Source records
-- Opening Marker --

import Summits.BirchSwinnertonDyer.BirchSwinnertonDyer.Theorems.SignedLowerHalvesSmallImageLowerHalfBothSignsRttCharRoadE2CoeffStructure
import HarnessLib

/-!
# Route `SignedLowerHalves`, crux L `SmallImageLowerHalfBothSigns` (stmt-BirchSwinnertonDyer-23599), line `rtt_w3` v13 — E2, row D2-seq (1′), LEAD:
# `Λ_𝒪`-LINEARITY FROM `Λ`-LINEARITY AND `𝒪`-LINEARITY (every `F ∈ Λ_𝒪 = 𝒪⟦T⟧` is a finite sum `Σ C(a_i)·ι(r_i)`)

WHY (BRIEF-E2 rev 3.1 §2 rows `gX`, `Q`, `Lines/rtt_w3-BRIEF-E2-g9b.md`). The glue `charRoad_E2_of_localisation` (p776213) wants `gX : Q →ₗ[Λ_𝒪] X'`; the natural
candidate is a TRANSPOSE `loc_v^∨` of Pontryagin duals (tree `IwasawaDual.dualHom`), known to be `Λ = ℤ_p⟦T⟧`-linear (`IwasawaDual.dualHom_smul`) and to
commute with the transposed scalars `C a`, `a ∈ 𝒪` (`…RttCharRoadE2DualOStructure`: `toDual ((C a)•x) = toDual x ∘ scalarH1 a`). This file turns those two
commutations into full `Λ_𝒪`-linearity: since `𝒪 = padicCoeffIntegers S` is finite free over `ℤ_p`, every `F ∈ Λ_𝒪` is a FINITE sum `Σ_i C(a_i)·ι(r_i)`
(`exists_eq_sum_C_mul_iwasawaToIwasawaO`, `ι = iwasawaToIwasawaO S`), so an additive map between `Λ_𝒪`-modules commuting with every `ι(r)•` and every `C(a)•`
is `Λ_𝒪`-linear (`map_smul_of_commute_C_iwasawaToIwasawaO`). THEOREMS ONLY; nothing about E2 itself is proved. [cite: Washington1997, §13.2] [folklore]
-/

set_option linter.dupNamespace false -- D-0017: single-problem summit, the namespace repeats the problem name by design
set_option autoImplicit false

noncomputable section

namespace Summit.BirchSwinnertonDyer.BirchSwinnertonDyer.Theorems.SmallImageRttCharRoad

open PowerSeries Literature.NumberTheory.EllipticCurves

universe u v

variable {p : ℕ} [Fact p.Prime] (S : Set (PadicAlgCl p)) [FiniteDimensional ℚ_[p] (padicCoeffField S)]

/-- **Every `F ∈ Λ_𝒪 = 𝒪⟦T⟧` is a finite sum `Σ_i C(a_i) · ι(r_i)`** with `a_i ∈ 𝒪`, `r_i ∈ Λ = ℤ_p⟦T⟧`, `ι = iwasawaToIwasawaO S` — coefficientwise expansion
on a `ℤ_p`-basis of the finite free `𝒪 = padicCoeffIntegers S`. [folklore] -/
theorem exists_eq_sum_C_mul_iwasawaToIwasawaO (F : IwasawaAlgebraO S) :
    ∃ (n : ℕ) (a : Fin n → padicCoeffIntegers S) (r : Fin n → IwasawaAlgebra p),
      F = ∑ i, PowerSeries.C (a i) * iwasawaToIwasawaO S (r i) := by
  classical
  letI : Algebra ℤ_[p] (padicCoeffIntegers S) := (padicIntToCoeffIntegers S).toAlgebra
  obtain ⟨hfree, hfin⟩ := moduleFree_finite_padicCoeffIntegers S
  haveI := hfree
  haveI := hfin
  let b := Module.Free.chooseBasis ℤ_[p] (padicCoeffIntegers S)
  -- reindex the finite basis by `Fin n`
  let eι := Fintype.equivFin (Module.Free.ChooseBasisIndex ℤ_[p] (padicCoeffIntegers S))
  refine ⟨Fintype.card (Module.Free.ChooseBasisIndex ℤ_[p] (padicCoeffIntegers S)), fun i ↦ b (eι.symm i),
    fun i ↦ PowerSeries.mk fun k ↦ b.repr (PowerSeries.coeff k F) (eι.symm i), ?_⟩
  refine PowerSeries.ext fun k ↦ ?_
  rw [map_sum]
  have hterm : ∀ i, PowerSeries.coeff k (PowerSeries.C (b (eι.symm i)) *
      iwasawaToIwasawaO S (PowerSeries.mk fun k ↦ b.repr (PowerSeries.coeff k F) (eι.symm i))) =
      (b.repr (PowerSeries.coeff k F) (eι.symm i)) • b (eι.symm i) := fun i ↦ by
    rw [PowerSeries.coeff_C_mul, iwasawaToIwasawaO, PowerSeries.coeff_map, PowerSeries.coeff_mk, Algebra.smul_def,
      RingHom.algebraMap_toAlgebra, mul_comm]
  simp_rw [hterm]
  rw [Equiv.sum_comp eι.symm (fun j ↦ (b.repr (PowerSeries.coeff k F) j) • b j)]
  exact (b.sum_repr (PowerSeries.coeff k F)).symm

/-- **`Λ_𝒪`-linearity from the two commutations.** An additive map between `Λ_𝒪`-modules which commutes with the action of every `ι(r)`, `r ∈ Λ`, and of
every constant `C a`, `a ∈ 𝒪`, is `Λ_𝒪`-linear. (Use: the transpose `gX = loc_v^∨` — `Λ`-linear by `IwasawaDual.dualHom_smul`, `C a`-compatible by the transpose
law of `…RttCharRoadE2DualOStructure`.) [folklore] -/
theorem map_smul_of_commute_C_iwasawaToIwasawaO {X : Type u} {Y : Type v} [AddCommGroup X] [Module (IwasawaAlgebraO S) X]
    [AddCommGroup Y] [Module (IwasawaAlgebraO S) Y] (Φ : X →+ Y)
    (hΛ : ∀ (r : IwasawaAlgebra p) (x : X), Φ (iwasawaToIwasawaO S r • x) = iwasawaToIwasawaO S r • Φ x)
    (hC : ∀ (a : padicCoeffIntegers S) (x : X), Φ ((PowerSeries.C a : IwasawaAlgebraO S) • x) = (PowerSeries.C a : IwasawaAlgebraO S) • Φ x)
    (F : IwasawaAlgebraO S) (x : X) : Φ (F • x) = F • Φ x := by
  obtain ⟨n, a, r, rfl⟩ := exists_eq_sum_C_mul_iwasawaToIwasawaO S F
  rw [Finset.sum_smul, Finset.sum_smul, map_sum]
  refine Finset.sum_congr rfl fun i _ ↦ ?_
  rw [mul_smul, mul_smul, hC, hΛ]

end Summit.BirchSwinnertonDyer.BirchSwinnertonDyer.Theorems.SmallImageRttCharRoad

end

-- Closing Marker --

:: Problem ::
Write out the records above exactly as given.

:: Output ::
import Summits.BirchSwinnertonDyer.BirchSwinnertonDyer.Theorems.SignedLowerHalvesSmallImageLowerHalfBothSignsRttCharRoadE2CoeffStructure
import HarnessLib

/-!
# Route `SignedLowerHalves`, crux L `SmallImageLowerHalfBothSigns` (stmt-BirchSwinnertonDyer-23599), line `rtt_w3` v13 — E2, row D2-seq (1′), LEAD:
# `Λ_𝒪`-LINEARITY FROM `Λ`-LINEARITY AND `𝒪`-LINEARITY (every `F ∈ Λ_𝒪 = 𝒪⟦T⟧` is a finite sum `Σ C(a_i)·ι(r_i)`)

WHY (BRIEF-E2 rev 3.1 §2 rows `gX`, `Q`, `Lines/rtt_w3-BRIEF-E2-g9b.md`). The glue `charRoad_E2_of_localisation` (p776213) wants `gX : Q →ₗ[Λ_𝒪] X'`; the natural
candidate is a TRANSPOSE `loc_v^∨` of Pontryagin duals (tree `IwasawaDual.dualHom`), known to be `Λ = ℤ_p⟦T⟧`-linear (`IwasawaDual.dualHom_smul`) and to
commute with the transposed scalars `C a`, `a ∈ 𝒪` (`…RttCharRoadE2DualOStructure`: `toDual ((C a)•x) = toDual x ∘ scalarH1 a`). This file turns those two
commutations into full `Λ_𝒪`-linearity: since `𝒪 = padicCoeffIntegers S` is finite free over `ℤ_p`, every `F ∈ Λ_𝒪` is a FINITE sum `Σ_i C(a_i)·ι(r_i)`
(`exists_eq_sum_C_mul_iwasawaToIwasawaO`, `ι = iwasawaToIwasawaO S`), so an additive map between `Λ_𝒪`-modules commuting with every `ι(r)•` and every `C(a)•`
is `Λ_𝒪`-linear (`map_smul_of_commute_C_iwasawaToIwasawaO`). THEOREMS ONLY; nothing about E2 itself is proved. [cite: Washington1997, §13.2] [folklore]
-/

set_option linter.dupNamespace false -- D-0017: single-problem summit, the namespace repeats the problem name by design
set_option autoImplicit false

noncomputable section

namespace Summit.BirchSwinnertonDyer.BirchSwinnertonDyer.Theorems.SmallImageRttCharRoad

open PowerSeries Literature.NumberTheory.EllipticCurves

universe u v

variable {p : ℕ} [Fact p.Prime] (S : Set (PadicAlgCl p)) [FiniteDimensional ℚ_[p] (padicCoeffField S)]

/-- **Every `F ∈ Λ_𝒪 = 𝒪⟦T⟧` is a finite sum `Σ_i C(a_i) · ι(r_i)`** with `a_i ∈ 𝒪`, `r_i ∈ Λ = ℤ_p⟦T⟧`, `ι = iwasawaToIwasawaO S` — coefficientwise expansion
on a `ℤ_p`-basis of the finite free `𝒪 = padicCoeffIntegers S`. [folklore] -/
theorem exists_eq_sum_C_mul_iwasawaToIwasawaO (F : IwasawaAlgebraO S) :
    ∃ (n : ℕ) (a : Fin n → padicCoeffIntegers S) (r : Fin n → IwasawaAlgebra p),
      F = ∑ i, PowerSeries.C (a i) * iwasawaToIwasawaO S (r i) := by
  classical
  letI : Algebra ℤ_[p] (padicCoeffIntegers S) := (padicIntToCoeffIntegers S).toAlgebra
  obtain ⟨hfree, hfin⟩ := moduleFree_finite_padicCoeffIntegers S
  haveI := hfree
  haveI := hfin
  let b := Module.Free.chooseBasis ℤ_[p] (padicCoeffIntegers S)
  -- reindex the finite basis by `Fin n`
  let eι := Fintype.equivFin (Module.Free.ChooseBasisIndex ℤ_[p] (padicCoeffIntegers S))
  refine ⟨Fintype.card (Module.Free.ChooseBasisIndex ℤ_[p] (padicCoeffIntegers S)), fun i ↦ b (eι.symm i),
    fun i ↦ PowerSeries.mk fun k ↦ b.repr (PowerSeries.coeff k F) (eι.symm i), ?_⟩
  refine PowerSeries.ext fun k ↦ ?_
  rw [map_sum]
  have hterm : ∀ i, PowerSeries.coeff k (PowerSeries.C (b (eι.symm i)) *
      iwasawaToIwasawaO S (PowerSeries.mk fun k ↦ b.repr (PowerSeries.coeff k F) (eι.symm i))) =
      (b.repr (PowerSeries.coeff k F) (eι.symm i)) • b (eι.symm i) := fun i ↦ by
    rw [PowerSeries.coeff_C_mul, iwasawaToIwasawaO, PowerSeries.coeff_map, PowerSeries.coeff_mk, Algebra.smul_def,
      RingHom.algebraMap_toAlgebra, mul_comm]
  simp_rw [hterm]
  rw [Equiv.sum_comp eι.symm (fun j ↦ (b.repr (PowerSeries.coeff k F) j) • b j)]
  exact (b.sum_repr (PowerSeries.coeff k F)).symm

/-- **`Λ_𝒪`-linearity from the two commutations.** An additive map between `Λ_𝒪`-modules which commutes with the action of every `ι(r)`, `r ∈ Λ`, and of
every constant `C a`, `a ∈ 𝒪`, is `Λ_𝒪`-linear. (Use: the transpose `gX = loc_v^∨` — `Λ`-linear by `IwasawaDual.dualHom_smul`, `C a`-compatible by the transpose
law of `…RttCharRoadE2DualOStructure`.) [folklore] -/
theorem map_smul_of_commute_C_iwasawaToIwasawaO {X : Type u} {Y : Type v} [AddCommGroup X] [Module (IwasawaAlgebraO S) X]
    [AddCommGroup Y] [Module (IwasawaAlgebraO S) Y] (Φ : X →+ Y)
    (hΛ : ∀ (r : IwasawaAlgebra p) (x : X), Φ (iwasawaToIwasawaO S r • x) = iwasawaToIwasawaO S r • Φ x)
    (hC : ∀ (a : padicCoeffIntegers S) (x : X), Φ ((PowerSeries.C a : IwasawaAlgebraO S) • x) = (PowerSeries.C a : IwasawaAlgebraO S) • Φ x)
    (F : IwasawaAlgebraO S) (x : X) : Φ (F • x) = F • Φ x := by
  obtain ⟨n, a, r, rfl⟩ := exists_eq_sum_C_mul_iwasawaToIwasawaO S F
  rw [Finset.sum_smul, Finset.sum_smul, map_sum]
  refine Finset.sum_congr rfl fun i _ ↦ ?_
  rw [mul_smul, mul_smul, hC, hΛ]

end Summit.BirchSwinnertonDyer.BirchSwinnertonDyer.Theorems.SmallImageRttCharRoad

end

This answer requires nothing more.